As best shown in FIG. 2, projectile trapping medium 14 includes a resilient granular ballistic medium 16, such as rubber chunks, wood chips, plastic scrap, or any other material that will not produce a ricochet when impacted by a bullet, mixed with a hydrated super absorbent polymer (SAP) gel 18. Rubber chunks are preferred for ballistic medium 16 because of their durability when subjected to impacts from incoming bullets. The mixture forms an “artificial soil” of ballistic medium 16 “chunks” in an SAP gel 18 matrix. That is, ballistic medium 16 serves as a framework to hold hydrated SAP gel 18, and hydrated SAP gel 18 occupies interstices within ballistic medium 16.

SAP will absorb up to 400 times its mass in water, such that the resulting hydrated SAP gel 18 can be up to 97.5% water by mass, with nearly the density of water. Thus, for modular cover elements 10 employed outside, rainfall enhances, rather than impairs, performance. SAP material is marketed in a variety of forms (e.g., granules, powders, and fibers). Preferably, hydrated SAP gel 18 is a sodium or potassium acrylate, acrylamide, or carboxylate polymer, or some combination thereof. Further, the mixture of ballistic medium 16 and SAP gel 18 may be more than 50% SAP by volume, such that there is a substantially reduced likelihood of fire when struck by incoming rounds, thereby reducing or eliminating the need for flame retardant additives.

The preferred cross-linked polyacrylate and polyamide SAP gels 18 are most stable when maintained in a wet condition with a pH above 4.5, as they tend to shrink and shed water in acids. Additionally, higher alkalinities reduce the solubility of lead and other heavy metal ions. Preferably, the pH is maintained between about 8 and 12, and most preferably at about 10.4.

Further, SAP gel has an inherent ability to bind lead.
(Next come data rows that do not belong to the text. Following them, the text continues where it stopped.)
import Summits.NavierStokesRegularity.NavierStokesRegularity.Theorems.ScalingDefectPeepholeDoorTubeDefect

/-!
# ScalingDefectPeepholeDoorTubeAssembly — door S30 «ScalingDefectPeepholeDoor» v2 (nsreg-p1 g24 ROUND-28 v2 6cf1a9889313ec10),
# plate P2 = K1ω `VortexDefectTubeBound`: THE ASSEMBLY MODULO THE WINDOW-FIELD EXTENSION

`vortexDefectTubeBound_of_windowExtension` — K1ω BY NAME from ONE remaining input, spelled out as a hypothesis (no new `def`):
the WINDOW-FIELD TUBE EXTENSION «for `C_u` and `A ≥ 1` there are `δ₀ > 0`, `K₀ ≥ 0` and, for every `C_p`, a lateness `T₁ ∈ (0,1]` such
that for every Pineau–Vicol-class solution and every `t̄ ∈ (−T₁, 0)` the window field `physWindowField 0 0 u t̄ = √(−t̄) u(t̄, √(−t̄)·)`
has a holomorphic extension to `localComplexTube 0 (A+1) δ₀` bounded by `K₀`» (= Bradshaw–Grujić–Kukavica 2015 Thm 2.3 with the bound
of its scheme, tree `bradshawGrujicKukavica2015_local_analyticity_radius_supBound`, instantiated on a late parabolic window of the
Type-I class — part T3, open).  Given it, parts T1/T2a/T2b (`exists_vortexDefect_extension`) produce the vorticity-defect extension with
class constants, and the window field is `C³` on `B(0, A+1)` by the lateness `√(−t̄)(A+1) < 1` (classical smoothness of the slice).

Door S30 is a regularity CRITERION inside a HYPOTHETICAL local Type-I blow-up (item 0056 `NoTypeII` stays OPEN); nothing here bears on
NS regularity itself.
-/

noncomputable section

set_option linter.dupNamespace false

namespace Summit.NavierStokesRegularity.NavierStokesRegularity.Theorems.ScalingDefectPeepholeDoor

open MeasureTheory Set Function Filter Metric TopologicalSpace Complex
open scoped Topology ContDiff ENNReal
open Literature.Analysis Literature.Analysis.FluidPDE Literature.Analysis.Complex
open Literature.Analysis.FunctionSpaces.EuclideanSpace (complexify norm_complexify complexify_apply)
open Summit.NavierStokesRegularity.NavierStokesRegularity.Theorems.StableStrataDoorDefs (physWindowField)

/-- **The window field of a classical solution is `C³` on `B(0, A+1)` once `√(−t̄)(A+1) ≤ 1`.** -/
theorem contDiffOn_physWindowField {u : ℝ → EuclideanSpace ℝ (Fin 3) → EuclideanSpace ℝ (Fin 3)}
    {p : ℝ → EuclideanSpace ℝ (Fin 3) → ℝ}
    (hreg : IsClassicalNSSolutionOnRegion (Ico (-1 : ℝ) 0 ×ˢ ball (0 : EuclideanSpace ℝ (Fin 3)) 1) 1 0 u p)
    {tb A : ℝ} (htb1 : -1 < tb) (htb0 : tb < 0) (hA : Real.sqrt (-tb) * (A + 1) ≤ 1) :
    ContDiffOn ℝ 3 (physWindowField 0 0 u tb) (ball (0 : EuclideanSpace ℝ (Fin 3)) (A + 1)) := by
  have hc : 0 < Real.sqrt (-tb) := Real.sqrt_pos.2 (by linarith)
  have hsec : spaceSection (Ico (-1 : ℝ) 0 ×ˢ ball (0 : EuclideanSpace ℝ (Fin 3)) 1) tb = ball 0 1 :=
    spaceSection_prod (show tb ∈ Ico (-1 : ℝ) 0 from ⟨htb1.le, htb0⟩) _
  have hu : ContDiffOn ℝ 3 (u tb) (ball (0 : EuclideanSpace ℝ (Fin 3)) 1) := by
    have h := hreg.contDiffOn_velocity tb
    rw [hsec] at h
    exact (contDiffOn_infty.1 h) 3
  have e : physWindowField 0 0 u tb = fun y => Real.sqrt (-tb) • u tb (Real.sqrt (-tb) • y) := by
    funext y; simp only [physWindowField, zero_sub, zero_add]
  rw [e]
  have hmaps : MapsTo (fun y : EuclideanSpace ℝ (Fin 3) => Real.sqrt (-tb) • y)
      (ball (0 : EuclideanSpace ℝ (Fin 3)) (A + 1)) (ball (0 : EuclideanSpace ℝ (Fin 3)) 1) := by
    intro y hy
    rw [mem_ball_zero_iff] at hy ⊢
    rw [norm_smul, Real.norm_of_nonneg hc.le]
    calc Real.sqrt (-tb) * ‖y‖ < Real.sqrt (-tb) * (A + 1) := mul_lt_mul_of_pos_left hy hc
      _ ≤ 1 := hA
  exact (hu.comp (contDiff_id.const_smul (Real.sqrt (-tb))).contDiffOn hmaps).const_smul (Real.sqrt (-tb))

/-- **K1ω `VortexDefectTubeBound` from the window-field tube extension** (the one remaining input of plate P2, part T3), via
`exists_vortexDefect_extension` (parts T1/T2a/T2b) and `contDiffOn_physWindowField`. -/
theorem vortexDefectTubeBound_of_windowExtension
    (hWin : ∀ Cu : ℝ, 0 < Cu → ∀ A : ℝ, 1 ≤ A → ∃ δ₀ K₀ : ℝ, 0 < δ₀ ∧ 0 ≤ K₀ ∧ ∀ Cp : ℝ, 0 < Cp →
      ∃ T₁ : ℝ, 0 < T₁ ∧ T₁ ≤ 1 ∧
      ∀ (u : ℝ → EuclideanSpace ℝ (Fin 3) → EuclideanSpace ℝ (Fin 3)) (p : ℝ → EuclideanSpace ℝ (Fin 3) → ℝ),
        IsClassicalNSSolutionOnRegion
          (Ico (-1 : ℝ) 0 ×ˢ ball (0 : EuclideanSpace ℝ (Fin 3)) 1) 1 0 u p →
        (∀ t ∈ Ico (-1 : ℝ) 0, ∀ x ∈ ball (0 : EuclideanSpace ℝ (Fin 3)) 1,
          ‖u t x‖ ≤ Cu / (Real.sqrt (-t) + ‖x‖)) →
        (∀ t ∈ Ico (-1 : ℝ) 0, ∀ x : EuclideanSpace ℝ (Fin 3), 1 / 2 < ‖x‖ → ‖x‖ < 3 / 4 → |p t x| ≤ Cp) →
        ∀ tb ∈ Ioo (-T₁) 0,
          ∃ U : EuclideanSpace ℂ (Fin 3) → EuclideanSpace ℂ (Fin 3),
            DifferentiableOn ℂ U (localComplexTube (0 : EuclideanSpace ℝ (Fin 3)) (A + 1) δ₀) ∧
            (∀ z ∈ localComplexTube (0 : EuclideanSpace ℝ (Fin 3)) (A + 1) δ₀, ‖U z‖ ≤ K₀) ∧
            ∀ y ∈ ball (0 : EuclideanSpace ℝ (Fin 3)) (A + 1),
              U (complexify y) = complexify (physWindowField 0 0 u tb y)) :
    VortexDefectTubeBound := by
  intro Cu hCu A hA
  obtain ⟨δ₀, K₀, hδ₀, hK₀, hT⟩ := hWin Cu hCu A hA
  obtain ⟨δ, K, hδ, hK, hF⟩ := exists_vortexDefect_extension A δ₀ K₀ hA hδ₀ hK₀
  refine ⟨δ, hδ, K, hK, fun Cp hCp => ?_⟩
  obtain ⟨T₁, hT₁, hT₁1, hsol⟩ := hT Cp hCp
  have hA1 : 0 < A + 1 := by linarith
  set T₂ : ℝ := min T₁ (1 / (A + 1) ^ 2) with hT₂_def
  have hT₂ : 0 < T₂ := lt_min hT₁ (by positivity)
  refine ⟨T₂, hT₂, (min_le_left _ _).trans hT₁1, fun u p hreg hI hP tb htb => ?_⟩
  have htbT₁ : tb ∈ Ioo (-T₁) 0 := ⟨lt_of_le_of_lt (neg_le_neg (min_le_left _ _)) htb.1, htb.2⟩
  have htb1 : -1 < tb := by linarith [htbT₁.1]
  obtain ⟨U, hU, hUb, hUW⟩ := hsol u p hreg hI hP tb htbT₁
  -- lateness ⇒ `√(−t̄)(A+1) ≤ 1`
  have hlate : Real.sqrt (-tb) * (A + 1) ≤ 1 := by
    have h1 : -tb < 1 / (A + 1) ^ 2 := by
      have := min_le_right T₁ (1 / (A + 1) ^ 2); linarith [htb.1]
    have h2 : Real.sqrt (-tb) ≤ 1 / (A + 1) := by
      rw [← Real.sqrt_sq (by positivity : (0 : ℝ) ≤ 1 / (A + 1))]
      exact Real.sqrt_le_sqrt (by rw [div_pow, one_pow]; exact h1.le)
    calc Real.sqrt (-tb) * (A + 1) ≤ 1 / (A + 1) * (A + 1) := mul_le_mul_of_nonneg_right h2 hA1.le
      _ = 1 := by field_simp
  exact hF U _ hU hUb (contDiffOn_physWindowField hreg htb1 htb.2 hlate) hUW

/-! ## Two measure-theoretic helpers for part T3 -/

/-- `L^q` norm on a set of finite measure from a pointwise bound: `‖f‖_{L^q(S)} ≤ |S|^{1/q} C`. -/
theorem eLpNorm_restrict_le_of_forall_norm_le {F : Type*} [NormedAddCommGroup F] {f : EuclideanSpace ℝ (Fin 3) → F}
    {S : Set (EuclideanSpace ℝ (Fin 3))} (hS : MeasurableSet S) (hSfin : volume S < ⊤) {C q : ℝ} (hq : 0 < q)
    (h : ∀ x ∈ S, ‖f x‖ ≤ C) :
    eLpNorm f (ENNReal.ofReal q) (volume.restrict S) ≤ ENNReal.ofReal ((volume S).toReal ^ (1 / q) * C) := by
  have hae : ∀ᵐ x ∂(volume.restrict S), ‖f x‖ ≤ C := by
    filter_upwards [ae_restrict_mem hS] with x hx using h x hx
  refine (eLpNorm_le_of_ae_bound hae).trans (le_of_eq ?_)
  rw [Measure.restrict_apply_univ, ENNReal.toReal_ofReal hq.le, ENNReal.ofReal_mul (by positivity),
    ← ENNReal.ofReal_toReal hSfin.ne, ENNReal.ofReal_rpow_of_nonneg ENNReal.toReal_nonneg (by positivity),
    ENNReal.toReal_ofReal ENNReal.toReal_nonneg, one_div]

/-- the `c`-bookkeeping of the zoomed pressure level: `c² · (c³)^{−1/2} · (c²/2)^{−1/4} = 2^{1/4} ≤ 2` (`c > 0`). -/
theorem zoom_pressure_level_le {c : ℝ} (hc : 0 < c) :
    c ^ 2 * ((c ^ 3)⁻¹) ^ (1 / 2 : ℝ) * (c ^ 2 / 2) ^ (-(1 / 4 : ℝ)) ≤ 2 := by
  have e1 : ((c ^ 3)⁻¹) ^ (1 / 2 : ℝ) = c ^ (-(3 / 2 : ℝ)) := by
    rw [Real.inv_rpow (by positivity), ← Real.rpow_natCast c 3, ← Real.rpow_mul hc.le, Real.rpow_neg hc.le]
    norm_num
  have e2 : (c ^ 2 / 2) ^ (-(1 / 4 : ℝ)) = c ^ (-(1 / 2 : ℝ)) * (2 : ℝ) ^ ((1 / 4 : ℝ)) := by
    rw [div_eq_mul_inv, Real.mul_rpow (by positivity) (by positivity), ← Real.rpow_natCast c 2,
      ← Real.rpow_mul hc.le, Real.inv_rpow (by norm_num), Real.rpow_neg (by norm_num : (0 : ℝ) ≤ 2), inv_inv]
    norm_num
  have e3 : c ^ 2 * c ^ (-(3 / 2 : ℝ)) * c ^ (-(1 / 2 : ℝ)) = 1 := by
    rw [← Real.rpow_natCast c 2, ← Real.rpow_add hc, ← Real.rpow_add hc]
    norm_num
  have e4 : (2 : ℝ) ^ ((1 / 4 : ℝ)) ≤ 2 := by
    calc (2 : ℝ) ^ ((1 / 4 : ℝ)) ≤ (2 : ℝ) ^ (1 : ℝ) := Real.rpow_le_rpow_of_exponent_le (by norm_num) (by norm_num)
      _ = 2 := Real.rpow_one _
  calc c ^ 2 * ((c ^ 3)⁻¹) ^ (1 / 2 : ℝ) * (c ^ 2 / 2) ^ (-(1 / 4 : ℝ))
      = (c ^ 2 * c ^ (-(3 / 2 : ℝ)) * c ^ (-(1 / 2 : ℝ))) * (2 : ℝ) ^ ((1 / 4 : ℝ)) := by rw [e1, e2]; ring
    _ ≤ 2 := by rw [e3, one_mul]; exact e4


end Summit.NavierStokesRegularity.NavierStokesRegularity.Theorems.ScalingDefectPeepholeDoor

end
For example, Cetco, Inc. of Arlington Heights, Ill. claims that a granular cross-linked polyacrylate will absorb a 30 ppm lead solution, producing a volume change of 110 times the volume of the absorbent. However, most of the lead passing through modular cover element 10 will be in the form of metallic lead.

Thus, in embodiments, at least one additive is mixed into projectile trapping medium 14. Preferably, pH-adjusting (buffering) additives and lead passivating additives are used, though other additives (e.g., flame-retardant additives) may be desirable in a particular application and are contemplated. Preferably, the additives are formed as low density, self-dispensing blocks 20 having a low solubility in water, such that, when impacted by incoming fire, the resultant flakes of additive will remain as powdery solids in the mixture.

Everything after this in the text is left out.